Stored items
• • • •

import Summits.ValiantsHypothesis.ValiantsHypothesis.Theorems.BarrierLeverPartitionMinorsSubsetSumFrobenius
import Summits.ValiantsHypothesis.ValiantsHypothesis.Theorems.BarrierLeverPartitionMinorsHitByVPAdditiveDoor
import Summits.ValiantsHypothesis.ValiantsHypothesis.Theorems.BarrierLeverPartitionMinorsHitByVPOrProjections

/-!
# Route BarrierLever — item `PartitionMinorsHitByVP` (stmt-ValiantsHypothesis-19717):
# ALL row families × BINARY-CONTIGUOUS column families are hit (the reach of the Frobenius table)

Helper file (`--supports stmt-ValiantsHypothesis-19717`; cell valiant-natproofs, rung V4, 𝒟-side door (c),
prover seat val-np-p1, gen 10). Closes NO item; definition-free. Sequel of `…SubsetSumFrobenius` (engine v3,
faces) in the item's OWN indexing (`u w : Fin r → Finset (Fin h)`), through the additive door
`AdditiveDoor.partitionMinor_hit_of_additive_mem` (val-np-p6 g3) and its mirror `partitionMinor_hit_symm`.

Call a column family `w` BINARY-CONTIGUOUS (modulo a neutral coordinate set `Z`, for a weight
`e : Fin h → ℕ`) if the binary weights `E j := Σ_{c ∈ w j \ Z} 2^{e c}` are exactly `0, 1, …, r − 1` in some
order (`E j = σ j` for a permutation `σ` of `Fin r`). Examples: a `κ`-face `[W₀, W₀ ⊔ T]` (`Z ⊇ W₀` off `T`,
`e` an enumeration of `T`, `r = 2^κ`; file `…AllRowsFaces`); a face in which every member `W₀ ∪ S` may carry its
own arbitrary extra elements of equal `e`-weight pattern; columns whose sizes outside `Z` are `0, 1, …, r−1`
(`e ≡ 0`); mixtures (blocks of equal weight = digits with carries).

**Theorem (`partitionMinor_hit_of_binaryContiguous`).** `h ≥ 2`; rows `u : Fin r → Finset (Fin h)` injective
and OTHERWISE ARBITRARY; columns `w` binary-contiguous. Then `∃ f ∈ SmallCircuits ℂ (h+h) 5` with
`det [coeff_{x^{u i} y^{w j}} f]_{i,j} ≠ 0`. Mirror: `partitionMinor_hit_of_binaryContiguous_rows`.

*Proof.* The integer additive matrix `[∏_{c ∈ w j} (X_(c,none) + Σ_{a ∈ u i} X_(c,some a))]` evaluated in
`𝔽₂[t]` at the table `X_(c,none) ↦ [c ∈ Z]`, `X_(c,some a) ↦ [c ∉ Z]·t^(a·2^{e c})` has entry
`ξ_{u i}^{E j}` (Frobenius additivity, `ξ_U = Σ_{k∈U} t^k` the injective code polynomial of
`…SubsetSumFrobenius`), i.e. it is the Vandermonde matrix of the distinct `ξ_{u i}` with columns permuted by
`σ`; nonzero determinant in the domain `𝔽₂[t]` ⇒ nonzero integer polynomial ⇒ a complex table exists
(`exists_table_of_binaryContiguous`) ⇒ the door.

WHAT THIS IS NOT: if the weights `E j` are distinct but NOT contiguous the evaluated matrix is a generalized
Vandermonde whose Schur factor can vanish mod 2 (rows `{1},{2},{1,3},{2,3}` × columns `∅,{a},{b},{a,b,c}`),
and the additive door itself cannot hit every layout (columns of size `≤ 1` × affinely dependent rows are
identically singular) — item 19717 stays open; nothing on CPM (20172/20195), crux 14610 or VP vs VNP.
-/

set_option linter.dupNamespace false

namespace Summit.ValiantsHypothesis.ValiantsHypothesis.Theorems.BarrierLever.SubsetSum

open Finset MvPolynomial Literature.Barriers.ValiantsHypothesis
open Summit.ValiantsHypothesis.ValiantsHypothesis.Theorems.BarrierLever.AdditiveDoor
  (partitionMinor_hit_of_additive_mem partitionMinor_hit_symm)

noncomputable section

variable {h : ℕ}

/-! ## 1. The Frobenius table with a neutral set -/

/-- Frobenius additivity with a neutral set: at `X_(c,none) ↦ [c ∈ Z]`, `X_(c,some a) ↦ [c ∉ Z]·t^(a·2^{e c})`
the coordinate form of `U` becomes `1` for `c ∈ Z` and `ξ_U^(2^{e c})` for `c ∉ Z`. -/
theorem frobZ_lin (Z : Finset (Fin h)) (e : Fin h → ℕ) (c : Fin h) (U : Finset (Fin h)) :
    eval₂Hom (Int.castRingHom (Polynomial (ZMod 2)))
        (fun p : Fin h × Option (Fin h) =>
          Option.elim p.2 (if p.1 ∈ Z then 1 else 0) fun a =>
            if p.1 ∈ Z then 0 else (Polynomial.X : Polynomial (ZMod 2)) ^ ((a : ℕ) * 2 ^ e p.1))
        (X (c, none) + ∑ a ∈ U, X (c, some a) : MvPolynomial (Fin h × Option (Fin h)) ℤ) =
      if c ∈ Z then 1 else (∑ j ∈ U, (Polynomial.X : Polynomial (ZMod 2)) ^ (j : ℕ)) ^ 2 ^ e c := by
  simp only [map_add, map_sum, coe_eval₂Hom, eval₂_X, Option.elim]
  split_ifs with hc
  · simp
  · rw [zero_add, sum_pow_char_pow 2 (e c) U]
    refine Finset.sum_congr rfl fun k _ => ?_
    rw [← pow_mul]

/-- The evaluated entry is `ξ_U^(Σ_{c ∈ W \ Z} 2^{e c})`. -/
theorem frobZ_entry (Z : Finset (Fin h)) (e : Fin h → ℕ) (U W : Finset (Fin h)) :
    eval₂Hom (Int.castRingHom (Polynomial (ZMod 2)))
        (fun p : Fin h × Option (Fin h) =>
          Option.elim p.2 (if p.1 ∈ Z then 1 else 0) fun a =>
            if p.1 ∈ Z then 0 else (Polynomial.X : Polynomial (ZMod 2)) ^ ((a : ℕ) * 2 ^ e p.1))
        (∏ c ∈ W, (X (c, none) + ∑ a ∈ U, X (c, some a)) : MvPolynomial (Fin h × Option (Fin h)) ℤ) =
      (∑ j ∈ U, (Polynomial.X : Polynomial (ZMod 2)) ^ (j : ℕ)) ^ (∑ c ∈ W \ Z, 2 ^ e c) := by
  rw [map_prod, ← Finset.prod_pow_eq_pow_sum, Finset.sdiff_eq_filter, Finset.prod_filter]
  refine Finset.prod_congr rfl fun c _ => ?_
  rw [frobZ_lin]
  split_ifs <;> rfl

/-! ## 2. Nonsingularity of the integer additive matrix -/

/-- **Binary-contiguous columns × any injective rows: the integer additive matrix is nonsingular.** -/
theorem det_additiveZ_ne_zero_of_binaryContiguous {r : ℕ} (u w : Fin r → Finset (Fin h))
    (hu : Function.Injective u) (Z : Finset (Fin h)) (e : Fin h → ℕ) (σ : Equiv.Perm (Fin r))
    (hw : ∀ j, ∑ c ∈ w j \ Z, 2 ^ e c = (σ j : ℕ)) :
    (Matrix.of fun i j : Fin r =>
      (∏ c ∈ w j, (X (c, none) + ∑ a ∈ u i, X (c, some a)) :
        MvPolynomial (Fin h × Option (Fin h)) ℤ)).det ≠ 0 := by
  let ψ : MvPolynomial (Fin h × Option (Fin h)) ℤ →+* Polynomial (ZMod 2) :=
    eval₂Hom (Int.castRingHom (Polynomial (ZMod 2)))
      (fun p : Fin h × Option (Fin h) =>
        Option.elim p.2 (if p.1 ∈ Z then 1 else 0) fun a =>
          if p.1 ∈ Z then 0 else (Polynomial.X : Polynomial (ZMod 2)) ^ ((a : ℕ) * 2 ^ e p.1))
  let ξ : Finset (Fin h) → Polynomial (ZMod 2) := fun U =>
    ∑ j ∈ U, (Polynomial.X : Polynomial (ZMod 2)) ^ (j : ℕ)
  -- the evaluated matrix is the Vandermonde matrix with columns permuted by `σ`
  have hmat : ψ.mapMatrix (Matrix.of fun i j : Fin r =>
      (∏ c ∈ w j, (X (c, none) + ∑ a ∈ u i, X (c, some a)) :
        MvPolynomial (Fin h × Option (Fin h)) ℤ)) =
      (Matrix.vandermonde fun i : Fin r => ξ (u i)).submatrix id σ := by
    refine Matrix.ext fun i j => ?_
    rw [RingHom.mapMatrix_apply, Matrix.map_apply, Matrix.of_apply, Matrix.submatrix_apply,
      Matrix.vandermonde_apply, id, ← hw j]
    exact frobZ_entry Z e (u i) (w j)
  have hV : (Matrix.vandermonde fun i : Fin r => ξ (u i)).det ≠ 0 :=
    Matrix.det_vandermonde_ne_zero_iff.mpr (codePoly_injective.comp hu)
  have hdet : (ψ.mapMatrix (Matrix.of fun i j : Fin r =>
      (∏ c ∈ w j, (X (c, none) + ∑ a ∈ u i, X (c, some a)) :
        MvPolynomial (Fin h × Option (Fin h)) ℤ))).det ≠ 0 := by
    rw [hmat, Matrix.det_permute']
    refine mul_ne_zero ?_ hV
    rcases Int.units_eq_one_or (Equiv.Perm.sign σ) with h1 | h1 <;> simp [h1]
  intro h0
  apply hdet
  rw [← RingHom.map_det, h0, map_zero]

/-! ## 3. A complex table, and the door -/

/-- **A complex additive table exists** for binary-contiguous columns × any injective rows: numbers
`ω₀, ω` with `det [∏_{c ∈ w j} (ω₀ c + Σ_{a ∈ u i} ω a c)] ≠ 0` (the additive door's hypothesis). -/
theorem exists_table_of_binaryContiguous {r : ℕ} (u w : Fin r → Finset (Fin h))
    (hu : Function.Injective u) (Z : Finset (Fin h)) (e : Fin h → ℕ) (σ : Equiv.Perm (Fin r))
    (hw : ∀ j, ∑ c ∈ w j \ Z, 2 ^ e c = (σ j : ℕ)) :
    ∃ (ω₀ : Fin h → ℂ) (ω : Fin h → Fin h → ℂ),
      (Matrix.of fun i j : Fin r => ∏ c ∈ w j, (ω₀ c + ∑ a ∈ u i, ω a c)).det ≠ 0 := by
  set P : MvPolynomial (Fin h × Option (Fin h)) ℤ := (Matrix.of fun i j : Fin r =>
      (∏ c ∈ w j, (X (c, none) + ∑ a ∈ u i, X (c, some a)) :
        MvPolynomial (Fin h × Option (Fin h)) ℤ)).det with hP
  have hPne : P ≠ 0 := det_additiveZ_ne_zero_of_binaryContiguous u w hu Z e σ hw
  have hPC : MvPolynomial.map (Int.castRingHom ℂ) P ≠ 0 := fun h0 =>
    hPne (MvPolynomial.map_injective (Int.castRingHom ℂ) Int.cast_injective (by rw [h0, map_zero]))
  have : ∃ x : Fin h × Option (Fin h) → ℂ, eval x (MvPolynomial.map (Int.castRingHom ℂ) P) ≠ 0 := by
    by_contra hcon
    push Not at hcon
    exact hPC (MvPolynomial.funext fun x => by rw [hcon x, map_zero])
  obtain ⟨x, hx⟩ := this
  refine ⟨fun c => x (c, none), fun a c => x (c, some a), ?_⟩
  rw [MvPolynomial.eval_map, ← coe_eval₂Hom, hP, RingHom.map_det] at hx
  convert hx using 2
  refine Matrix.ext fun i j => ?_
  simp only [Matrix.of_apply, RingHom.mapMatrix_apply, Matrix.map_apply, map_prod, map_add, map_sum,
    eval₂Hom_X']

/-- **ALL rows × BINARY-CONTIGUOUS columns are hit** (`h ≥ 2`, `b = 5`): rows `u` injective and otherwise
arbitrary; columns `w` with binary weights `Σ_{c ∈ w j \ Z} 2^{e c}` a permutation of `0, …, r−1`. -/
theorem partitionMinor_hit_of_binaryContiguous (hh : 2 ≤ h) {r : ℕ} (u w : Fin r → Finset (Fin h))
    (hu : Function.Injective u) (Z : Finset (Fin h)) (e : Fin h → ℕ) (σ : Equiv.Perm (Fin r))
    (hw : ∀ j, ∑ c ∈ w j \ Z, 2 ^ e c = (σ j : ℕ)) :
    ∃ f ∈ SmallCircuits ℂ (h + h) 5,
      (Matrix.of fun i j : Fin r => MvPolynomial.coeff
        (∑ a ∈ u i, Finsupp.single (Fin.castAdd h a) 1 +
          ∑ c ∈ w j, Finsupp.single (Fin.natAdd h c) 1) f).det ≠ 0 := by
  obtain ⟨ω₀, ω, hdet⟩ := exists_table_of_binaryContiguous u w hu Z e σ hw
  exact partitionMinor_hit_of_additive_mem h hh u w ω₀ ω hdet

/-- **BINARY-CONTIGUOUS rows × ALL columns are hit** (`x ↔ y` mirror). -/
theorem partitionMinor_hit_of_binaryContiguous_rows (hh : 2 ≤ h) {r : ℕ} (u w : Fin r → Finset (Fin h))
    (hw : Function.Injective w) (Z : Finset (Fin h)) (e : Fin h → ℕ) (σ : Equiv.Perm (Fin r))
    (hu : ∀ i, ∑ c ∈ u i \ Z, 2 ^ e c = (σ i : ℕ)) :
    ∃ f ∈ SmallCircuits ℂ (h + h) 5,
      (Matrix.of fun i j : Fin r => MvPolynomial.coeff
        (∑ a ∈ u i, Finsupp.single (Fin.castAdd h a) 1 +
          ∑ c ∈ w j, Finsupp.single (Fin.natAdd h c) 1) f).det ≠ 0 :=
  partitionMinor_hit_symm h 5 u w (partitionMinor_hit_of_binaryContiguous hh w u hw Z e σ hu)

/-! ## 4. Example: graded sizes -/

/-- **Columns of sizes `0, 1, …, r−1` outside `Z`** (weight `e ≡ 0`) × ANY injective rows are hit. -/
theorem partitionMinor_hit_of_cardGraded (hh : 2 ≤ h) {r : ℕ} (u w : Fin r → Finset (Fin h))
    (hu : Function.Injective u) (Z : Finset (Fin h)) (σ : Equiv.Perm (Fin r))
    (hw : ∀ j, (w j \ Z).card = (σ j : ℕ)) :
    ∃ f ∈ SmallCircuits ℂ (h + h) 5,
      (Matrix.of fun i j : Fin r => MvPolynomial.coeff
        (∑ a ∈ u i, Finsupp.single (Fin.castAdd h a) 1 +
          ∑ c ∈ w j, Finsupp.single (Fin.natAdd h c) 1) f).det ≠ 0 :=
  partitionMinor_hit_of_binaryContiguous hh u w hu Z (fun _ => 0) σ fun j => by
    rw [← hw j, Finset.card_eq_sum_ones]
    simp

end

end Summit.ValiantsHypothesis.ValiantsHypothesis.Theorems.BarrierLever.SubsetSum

• • • •

Go through the entries above and count each line that contains the string "simp". Reply only with the total.

Your response → 5